■ Material for this task

/-- **The composition, arrow form (UI bet — the registered open stub since rev 3)**: stubs 1, 2, 3, 6 imply the crux.
Level `0` is the landed theorem `Theorems.pinholeClosing_zero`; level `k+1` is `levelSucc_of_stubsUI`. -/
theorem PinholeClosing_of_stubs (h1 : Stub1) (h2 : Stub2) (h3 : Stub3) (h6 : Stub6) :
    ∀ (k l : ℕ) (c : ℝ), 2 ≤ l → 0 < c → ∃ c' : ℝ, 0 < c' ∧ ∀ n : ℕ, 1 ≤ n →
      c ≤ μc.real (bEv (k + 1) n (l * n)) → c' ≤ μc.real (bEv k n (2 * l * n)) := by
  intro k l c hl hc
  cases k with
  | zero => exact Theorems.pinholeClosing_zero l c hl hc
  | succ j => exact levelSucc_of_stubsUI h1 h2 h3 h6 j l c hl hc

/-- **The skeleton theorem**: the crux `PercBudgetLadder.PinholeClosing` BY NAME, from the registered stubs
(the only `sorry` in its cone is the UI bet `stub_balancedUI`; `stub_balancedSecondMoment` implies it, `stub6_of_stub5`). -/
theorem PinholeClosing_of : PercBudgetLadder.PinholeClosing :=
  pinholeClosing_iff_bEv.2
    (PinholeClosing_of_stubs stub_switching stub_budgetOneEdge stub_budgetMeasurable stub_balancedUI)

/-- The L² bet also closes the crux (alternative closing; `stub_cauchySchwarz` is landed). -/
theorem PinholeClosing_ofL2 : PercBudgetLadder.PinholeClosing :=
  pinholeClosing_iff_bEv.2
    (PinholeClosing_of_stubsL2 stub_switching stub_budgetOneEdge stub_budgetMeasurable stub_cauchySchwarz
      stub_balancedSecondMoment)

end

end Summit.CriticalPhenomena.PercolationContinuityZ3.Cruxes.PinholeClosing.BalancedDeletion
/-- **Completeness**: the code of a YES instance of `GapSVP_γ` of positive dimension has an
accepted witness of length `≤ 24 (|x| + 1)³` — the canonical witness of the coefficient vector
of an integral shortest vector. [cite: AharonovRegev2005, §1 p. 2; MicciancioGoldwasser2002 Ch. 1 §1.3] -/
theorem exists_short_witness_of_yes {γ : ℕ → ℝ} {I : LatticeInstance} {d : ℚ} (hn : I.n ≠ 0)
    (h : (I, d) ∈ GapSVP.yes γ) :
    ∃ y : List Bool, y.length ≤ 24 * ((gapSVPInstanceEncoding.encode (I, d)).length + 1) ^ 3 ∧
      boolPair (gapSVPInstanceEncoding.encode (I, d)) y ∈ gapSVPVerifLang := by
  obtain ⟨hI, hd, hle⟩ := h
  set x := gapSVPInstanceEncoding.encode (I, d) with hx
  have hn0 : 0 < I.n := Nat.pos_of_ne_zero hn
  -- an integral shortest vector `u` and its coefficients `z`
  obtain ⟨u, hu0, huL, hushort⟩ := SVP.exists_isSolution_holds (γ := fun _ => 1) hI hn le_rfl
  simp only [one_mul] at hushort
  obtain ⟨z, hz⟩ := (I.mem_lattice_iff _).1 huL
  have hzu : Matrix.vecMul z I.basis = u :=
    intVecToEuclidean_injective I.n (by rw [← hz]; rfl)
  refine ⟨witnessOf z, ?_, ?_⟩
  · -- size of the witness
    set M := I.maxEntry with hM
    have i₀ : Fin I.n := ⟨0, hn0⟩
    -- `|u_l| ≤ n M`: `u_l² ≤ ‖u‖² ≤ ‖b_{i₀}‖² ≤ n M²`
    have hrow : I.vec i₀ ∈ I.lattice ∧ I.vec i₀ ≠ 0 := by
      refine ⟨Submodule.subset_span (Set.mem_range_self i₀), fun h0 => ?_⟩
      exact (LatticeInstance.linearIndependent_vec hI).ne_zero i₀ h0
    have hub : ‖intVecToEuclidean I.n u‖ ≤ ‖I.vec i₀‖ :=
      hushort.trans (minNorm_le_norm_of_mem hrow.1 hrow.2)
    have hsum : ∑ k, u k ^ 2 ≤ ∑ k, I.basis i₀ k ^ 2 := by
      have h2 : ((∑ k, u k ^ 2 : ℤ) : ℝ) ≤ ((∑ k, I.basis i₀ k ^ 2 : ℤ) : ℝ) := by
        rw [← norm_sq_intVecToEuclidean, ← norm_sq_intVecToEuclidean]
        exact pow_le_pow_left₀ (norm_nonneg _) hub 2
      exact_mod_cast h2
    have hrowsq : ∑ k, I.basis i₀ k ^ 2 ≤ (I.n : ℤ) * (M : ℤ) ^ 2 := by
      calc ∑ k, I.basis i₀ k ^ 2 ≤ ∑ _k : Fin I.n, (M : ℤ) ^ 2 := Finset.sum_le_sum fun k _ => by
            have h1 : |I.basis i₀ k| ≤ (M : ℤ) := by
              rw [Int.abs_eq_natAbs]; exact_mod_cast I.natAbs_le_maxEntry i₀ k
            nlinarith [abs_nonneg (I.basis i₀ k), sq_abs (I.basis i₀ k)]
        _ = (I.n : ℤ) * (M : ℤ) ^ 2 := by simp
    have hul : ∀ l, (u l).natAbs ≤ I.n * M := by
      intro l
      have h1 := sq_apply_le_sum_sq u l
      have hn1 : (1 : ℤ) ≤ I.n := by exact_mod_cast hn0
      have h5 : u l * u l ≤ ((I.n * M : ℕ) : ℤ) * ((I.n * M : ℕ) : ℤ) := by
        push_cast
        nlinarith [sq_nonneg (M : ℤ), sq_nonneg (u l)]
      have h6 := Int.natAbs_le_iff_mul_self_le.2 h5
      rwa [Int.natAbs_natCast] at h6
    have hK : ∀ a b, (I.basis a b).natAbs ≤ I.n * M := fun a b =>
      (I.natAbs_le_maxEntry a b).trans (Nat.le_mul_of_pos_left M hn0)
    have hzi : ∀ i, (z i).natAbs ≤ (I.n).factorial * (I.n * M) ^ I.n := natAbs_coeff_le hI hzu hK hul
    -- sizes against `|x|`
    have hnx : I.n ≤ x.length := n_le_length_encode_gapSVP I d
    have hsn : (I.n).size ≤ x.length := Nat.size_le.2 (lt_of_le_of_lt hnx Nat.lt_two_pow_self)
    have hents : (body (rowMajor I.n I.basis)).length ≤ x.length := by
      rw [hx, encode_fields]
      simp only [length_boolPair]
      omega
    have hsM : M.size ≤ x.length := by
      -- `M = |B a b|` for some entry, whose code sits inside `x`
      obtain ⟨⟨a, b⟩, -, hab⟩ := Finset.exists_mem_eq_sup (Finset.univ : Finset (Fin I.n × Fin I.n))
        ⟨(i₀, i₀), Finset.mem_univ _⟩ (fun ij : Fin I.n × Fin I.n => (I.basis ij.1 ij.2).natAbs)
      have hMab : M = (I.basis a b).natAbs := hab
      have hlt : (a : ℕ) * I.n + b < (rowMajor I.n I.basis).length := by
        rw [length_rowMajor]; exact lt_of_lt_of_le (by omega) (jn_add_n_le I.n a)
      have hmem : encodingIntBool.encode (I.basis a b) ∈ rowMajor I.n I.basis := by
        rw [← getElem_rowMajor_entry I.basis a b hlt]; exact List.getElem_mem hlt
      have hlen := length_le_length_body hmem
      rw [length_encodingIntBool_encode, TM2Pass.length_encodeNat_eq_size, ← hMab] at hlen
      omega
    have hs : ∀ i, (z i).natAbs.size ≤ 3 * x.length ^ 2 + 2 := by
      intro i
      refine (Nat.size_le_size (hzi i)).trans ((size_mul_le _ _).trans ?_)
      have h1 := size_factorial_le I.n
      have h2 : ((I.n * M) ^ I.n).size ≤ I.n * ((I.n).size + M.size) + 1 :=
        (size_pow_le _ _).trans (Nat.add_le_add_right (Nat.mul_le_mul_left _ (size_mul_le _ _)) 1)
      have h3 : I.n * (I.n).size ≤ x.length * x.length := Nat.mul_le_mul hnx hsn
      have h4 : I.n * ((I.n).size + M.size) ≤ x.length * (x.length + x.length) :=
        Nat.mul_le_mul hnx (Nat.add_le_add hsn hsM)
      have e1 : x.length * (x.length + x.length) = 2 * (x.length * x.length) := by ring
      have e2 : x.length ^ 2 = x.length * x.length := sq _
      rw [e1] at h4
      rw [e2]
      omega
    have hw := length_witnessOf_le z hs
    have hfin : I.n * (6 * (3 * x.length ^ 2 + 2) + 6) ≤ 24 * (x.length + 1) ^ 3 := by
      have h1 : I.n * (6 * (3 * x.length ^ 2 + 2) + 6) ≤ x.length * (6 * (3 * x.length ^ 2 + 2) + 6) :=
        Nat.mul_le_mul_right _ hnx
      have e1 : x.length * (6 * (3 * x.length ^ 2 + 2) + 6) = 18 * x.length ^ 3 + 18 * x.length := by ring
      have e2 : 24 * (x.length + 1) ^ 3 = 24 * x.length ^ 3 + 72 * x.length ^ 2 + 72 * x.length + 24 := by ring
      rw [e1] at h1
      rw [e2]
      omega
    exact hw.trans hfin
  · -- acceptance
    change gapSVPVerifFn _ = [true]
    rw [gapSVPVerifFn_encode]
    refine congrArg (fun b => [b]) (decide_eq_true ?_)
    have hzw : zOfWitness I.n (witnessOf z) = z := zOfWitness_witnessOf z
    have hS : normSqOfWitness I (witnessOf z) = ∑ k, u k ^ 2 := by
      rw [normSqOfWitness, hzw, hzu]
    rw [hS]
    constructor
    · -- `u ≠ 0`
      obtain ⟨l, hl⟩ : ∃ l, u l ≠ 0 := by
        by_contra hall
        push Not at hall
        exact hu0 (funext hall)
      have := sq_apply_le_sum_sq u l
      have : 0 < u l ^ 2 := by positivity
      omega
    · -- `den² ‖u‖² ≤ num²`, from `‖u‖ ≤ λ₁ ≤ d`
      have hud : ‖intVecToEuclidean I.n u‖ ≤ d := hushort.trans hle
      have hnum : (d.num.natAbs : ℤ) = d.num := Int.natAbs_of_nonneg (Rat.num_nonneg.2 hd.le)
      rw [hnum]
      have hd' : (d : ℝ) = d.num / d.den := by exact_mod_cast (Rat.num_div_den d).symm
      have hden : (0 : ℝ) < d.den := by exact_mod_cast d.den_pos
      have h1 : ‖intVecToEuclidean I.n u‖ * d.den ≤ d.num := by
        rw [hd', le_div_iff₀ hden] at hud; exact hud
      have h2 : (‖intVecToEuclidean I.n u‖ * d.den) ^ 2 ≤ (d.num : ℝ) ^ 2 :=
        pow_le_pow_left₀ (by positivity) h1 2
      rw [mul_pow, norm_sq_intVecToEuclidean] at h2
      have h3 : ((d.den : ℤ) : ℝ) ^ 2 * ((∑ k, u k ^ 2 : ℤ) : ℝ) ≤ ((d.num : ℤ) : ℝ) ^ 2 := by
        have : ((d.den : ℤ) : ℝ) = (d.den : ℝ) := by norm_cast
        rw [this]; linarith
      exact_mod_cast h3

/-! ### The `NP` language and the discharge -/

/-- The witness-length polynomial `24 (X + 1)³`. [folklore] -/
def gapSVPWitnessPoly : Polynomial ℕ := 24 * (X + 1) ^ 3

/-- Evaluation of the witness-length polynomial. [folklore] -/
@[simp] theorem gapSVPWitnessPoly_eval (m : ℕ) : gapSVPWitnessPoly.eval m = 24 * (m + 1) ^ 3 := by
  simp [gapSVPWitnessPoly]

/-- **The `NP` language separating `GapSVP_γ`** (`γ ≥ 1`): strings of dimension `0`, or strings
with an accepted witness of polynomial length. [cite: AharonovRegev2005, §1 p. 2] -/
def gapSVPNPLang : Language Bool :=
  lemmaA1DimZero ⊔ {x | ∃ y : List Bool, y.length ≤ gapSVPWitnessPoly.eval x.length ∧ boolPair x y ∈ gapSVPVerifLang}

/-- **`gapSVPNPLang ∈ NP`** (a `P` language, union a language in certificate form over the `P`
verifier). [cite: AroraBarakCC2009, Def. 2.1] -/
theorem gapSVPNPLang_mem_NP : gapSVPNPLang ∈ Nondeterministic.NP :=
  union_P_mem_polyExists (K := Classes.P) (fun _ _ a b => union_mem_P a b) lemmaA1DimZero_mem_P
    ⟨gapSVPVerifLang, gapSVPVerifLang_mem_P, gapSVPWitnessPoly, fun _ => Iff.rfl⟩

/-- **`GapSVP_γ ∈ PromiseNP` for every factor `γ ≥ 1`** (`gapSVP_mem_promiseNP`, DISCHARGED):
the `NP` language `gapSVPNPLang` contains the code of every YES instance (dimension `0`, or the
canonical witness of an integral shortest vector, `exists_short_witness_of_yes`) and of no NO
instance (positive dimension is forced by `γ(0) ≥ 0`; soundness of the verifier,
`not_mem_gapSVPVerifLang_of_no`). [cite: AharonovRegev2005, §1 p. 2 ("containment in NP is trivial")] -/
theorem gapSVP_mem_promiseNP_holds : gapSVP_mem_promiseNP := by
  intro γ hγ
  refine ⟨gapSVPNPLang, gapSVPNPLang_mem_NP, ?_, ?_⟩
  · rintro x hx
    rw [gapSVPPromise_yes] at hx
    obtain ⟨⟨I, d⟩, hp, rfl⟩ := hx
    by_cases h0 : I.n = 0
    · left
      change dimOf (gapSVPInstanceEncoding.encode (I, d)) = 0
      rw [dimOf_encode, h0]
    · right
      obtain ⟨y, hy, hacc⟩ := exists_short_witness_of_yes h0 hp
      exact ⟨y, by rwa [gapSVPWitnessPoly_eval], hacc⟩
  · rintro x hx
    rw [gapSVPPromise_no] at hx
    obtain ⟨⟨I, d⟩, hp, rfl⟩ := hx
    rintro (h | ⟨y, -, hacc⟩)
    · have h0 : I.n ≠ 0 := fun h0 => not_mem_gapSVP_no_of_n_eq_zero γ (zero_le_one.trans (hγ 0)) h0 d hp
      change dimOf (gapSVPInstanceEncoding.encode (I, d)) = 0 at h
      rw [dimOf_encode] at h
      exact h0 h
    · exact not_mem_gapSVPVerifLang_of_no (hγ I.n) hp y hacc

■ Directions for this task
Give only the number of lines in the material above that include the word "hden".

■ Response for this exercise
2